---------- Supplied data ----------

open Set
open scoped BigOperators
open Literature.MathematicalPhysics.QuantumFieldTheory.Balaban1983to89
open Literature.MathematicalPhysics.QuantumFieldTheory.Balaban1983to89.T4OutputRate
open Literature.MathematicalPhysics.QuantumFieldTheory.Balaban1983to89.T4CouplingAnalyticity
  (BoxWindow CoordLipschitzOn update_mem_boxWindow ne9_of_coordLipschitz)
open Summit.QuantumFields.BalabanUV.T4Continuum.Spine.NE4 (abs_deriv_le_of_osc abs_sub_le_of_deriv_bound)
open Summit.QuantumFields.BalabanUV.T4Continuum.NE9.MemoryFromRate (osc_le_of_towerRate shift_mem_window)
open Summit.QuantumFields.BalabanUV.T4Continuum.NE9.TowerCarriers
  (TowerData TowerNE5 TowerNE9 extendTower extendTower_rate extendTower_of_le rate_of_towerNE5)

section Abstract

variable {C : Carriers} {Bg : Type} {E : Functional C Bg}
/-- item stmt-Langlands-14222 · crux · rank 2 · open · by planner
why it might fail: BCGP2025 Lem 416/Thm 420 make B modular only in singular weight (2,2); a REGULAR-weight π needs Λ-adic higher-Hida/R=𝕋 control through that point, then Gee–Taïbi GSp₄→GL₄, Kim ∧² cuspidality, AC base change, CHT lattice congruence: 5 unvendored links; dictionary machine-checked, weight passage not.
sources: arXiv:2502.20645, BCGP2025ModularityAbelianSurfaces, BoxerEtAl2021, Pilloni2012, GeeTaibi2019, Kim2002
[crux] THE TRANSPORT (card D1): every ρ̄ : Γ_ℚ → SO₅(𝔽₃) (gᵀg = 1, det 1, standard form) which is
surjective, has spinor parity ε̄ (σ fixes ζ₃ iff ρ̄(σ) ∈ ⟨squares of O₅(𝔽₃)⟩ = Ω₅(𝔽₃)), tr ρ̄(c) = 1
for complex conjugations, is unramified at 2 with Frobenius polynomial ≠ (X−1)³(X²+1) (⇔ the
GSp₄-lift of Frob₂ is not of class 4C/12C, BCGP2025 Lemma 416/Thm 420), and whose inertia at 3 acts
through {1, t} non-trivially with t² = 1, tr t = 1 (⇒ GSp₄-lift ε̄U₁ ⊕ U₂: split ordinary, finite
flat, BCGP2025 Lemma 413), and (vii, NEW) which LIFTS: there is a continuous ρ̃ : Γ_ℚ → GSp₄(𝔽₃) (g
↦ gᵀJg = νJ) with ρ̃⁻¹(centre) = ker ρ̄ — given surjectivity and Aut SO₅(𝔽₃) = Inn this is exactly
liftability through the exceptional isomorphism PGSp₄(𝔽₃) ≅ SO₅(𝔽₃) (the retired route wrongly took
the Br(ℚ)[2] obstruction to vanish — it is a sum of local conditions at ALL ramified primes, e.g.
two Frobenius-conjugate nodes at p obstruct — so it is now a hypothesis), is RESIDUALLY AUTOMORPHIC
OF REGULAR WEIGHT over K: for every hcpt there are a regular algebraic cuspidal π on GL₅(𝔸_K), a
subring 𝒪 ⊂ ℂ holding its q²-normalised Hecke polynomials a.e. and θ : 𝒪 → k ⊇ 𝔽₃ reducing them to
the characteristi -/
@[route_item "route-Langlands-OccultE6Transport", crux]
def E6ResidualTransport : Prop :=
  open Literature.NumberTheory.GaloisRepresentations Literature.NumberTheory.Automorphic Polynomial NumberField IsDedekindDomain Field in ∀ ρ : FramedGaloisRep ℚ (ZMod 3) 5, (∀ σ, (ρ σ).valᵀ * (ρ σ).val = 1 ∧ (ρ σ).val.det = 1) ∧ (∀ g : Matrix (Fin 5) (Fin 5) (ZMod 3), gᵀ * g = 1 → g.det = 1 → ∃ σ, (ρ σ).val = g) ∧ (∀ (σ : absoluteGaloisGroup ℚ) (ζ : AlgebraicClosure ℚ), ζ ^ 2 + ζ + 1 = 0 → (σ • ζ = ζ ↔ ρ σ ∈ Subgroup.closure ((fun x : GL (Fin 5) (ZMod 3) ↦ x * x) '' {x : GL (Fin 5) (ZMod 3) | x.valᵀ * x.val = 1}))) ∧ (∀ (φ : ℚ →+* ℝ) (c : absoluteGaloisGroup ℚ), IsComplexConjugation φ c → (ρ c).val.trace = 1) ∧ (∀ v : HeightOneSpectrum (𝓞 ℚ), (2 : 𝓞 ℚ) ∈ v.asIdeal → ρ.IsUnramifiedAt v ∧ ∀ P, ρ.HasFrobCharpolyAt v P → P ≠ (X - 1) ^ 3 * (X ^ 2 + 1)) ∧ (∀ v : HeightOneSpectrum (𝓞 ℚ), (3 : 𝓞 ℚ) ∈ v.asIdeal → ∀ 𝔓 ∈ v.primesAbove, ∃ t : Matrix (Fin 5) (Fin 5) (ZMod 3), t * t = 1 ∧ t.trace = 1 ∧ (∀ σ ∈ 𝔓.inertia (absoluteGaloisGroup ℚ), (ρ σ).val = 1 ∨ (ρ σ).val = t) ∧ (∃ σ ∈ 𝔓.inertia (absoluteGaloisGroup ℚ), (ρ σ).val = t)) ∧ (∃ ρt : FramedGaloisRep ℚ (ZMod 3) 4, (∀ σ, (∃ ν : ZMod 3, ν ≠ 0 ∧ (ρt σ).valᵀ * !![0, 0, 1, 0; 0, 0, 0, 1; -1, 0, 0, 0; 0, -1, 0, 0] * (ρt σ).val = ν • !![0, 0, 1, 0; 0, 0, 0, 1; -1, 0, 0, 0; 0, -1, 0, 0])) ∧ ∀ σ, (ρ σ = 1 ↔ ∃ c : ZMod 3, (ρt σ).val = c • (1 : Matrix (Fin 4) (Fin 4) (ZMod 3)))) → (∀ hcpt : isCompact_glFiniteIntegralLevel 5 (CyclotomicField 3 ℚ), ∃ (π : CuspidalAutomorphicRepData 5 (CyclotomicField 3 ℚ) hcpt) (k : Type) (_ : Field k) (j : ZMod 3 →+* k) (𝒪 : Subring ℂ) (θ : 𝒪 →+* k), π.1.IsRegularAlgebraic ∧ ∀ᶠ v : HeightOneSpectrum (𝓞 (CyclotomicField 3 ℚ)) in cofinite, ∃ (α : Multiset ℂ) (P₀ : Polynomial 𝒪), π.1.HasSatakeParamAt v α ∧ P₀.map 𝒪.subtype = (α.map fun a ↦ X - C ((v.residueCard : ℂ) ^ 2 * a)).prod ∧ ∀ 𝔓 ∈ v.primesAbove, ∀ σ : absoluteGaloisGroup (CyclotomicField 3 ℚ), IsArithFrobAt (𝓞 (CyclotomicField 3 ℚ)) σ 𝔓 → (ρ.restrictField (CyclotomicField 3 ℚ) σ)⁻¹.val.charpoly.map j = P₀.map θ)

----------

### What you are asked to do
The required output is every line above that contains the string "MathematicalPhysics".

### Answer to this exercise
open Literature.MathematicalPhysics.QuantumFieldTheory.Balaban1983to89
open Literature.MathematicalPhysics.QuantumFieldTheory.Balaban1983to89.T4OutputRate
open Literature.MathematicalPhysics.QuantumFieldTheory.Balaban1983to89.T4CouplingAnalyticity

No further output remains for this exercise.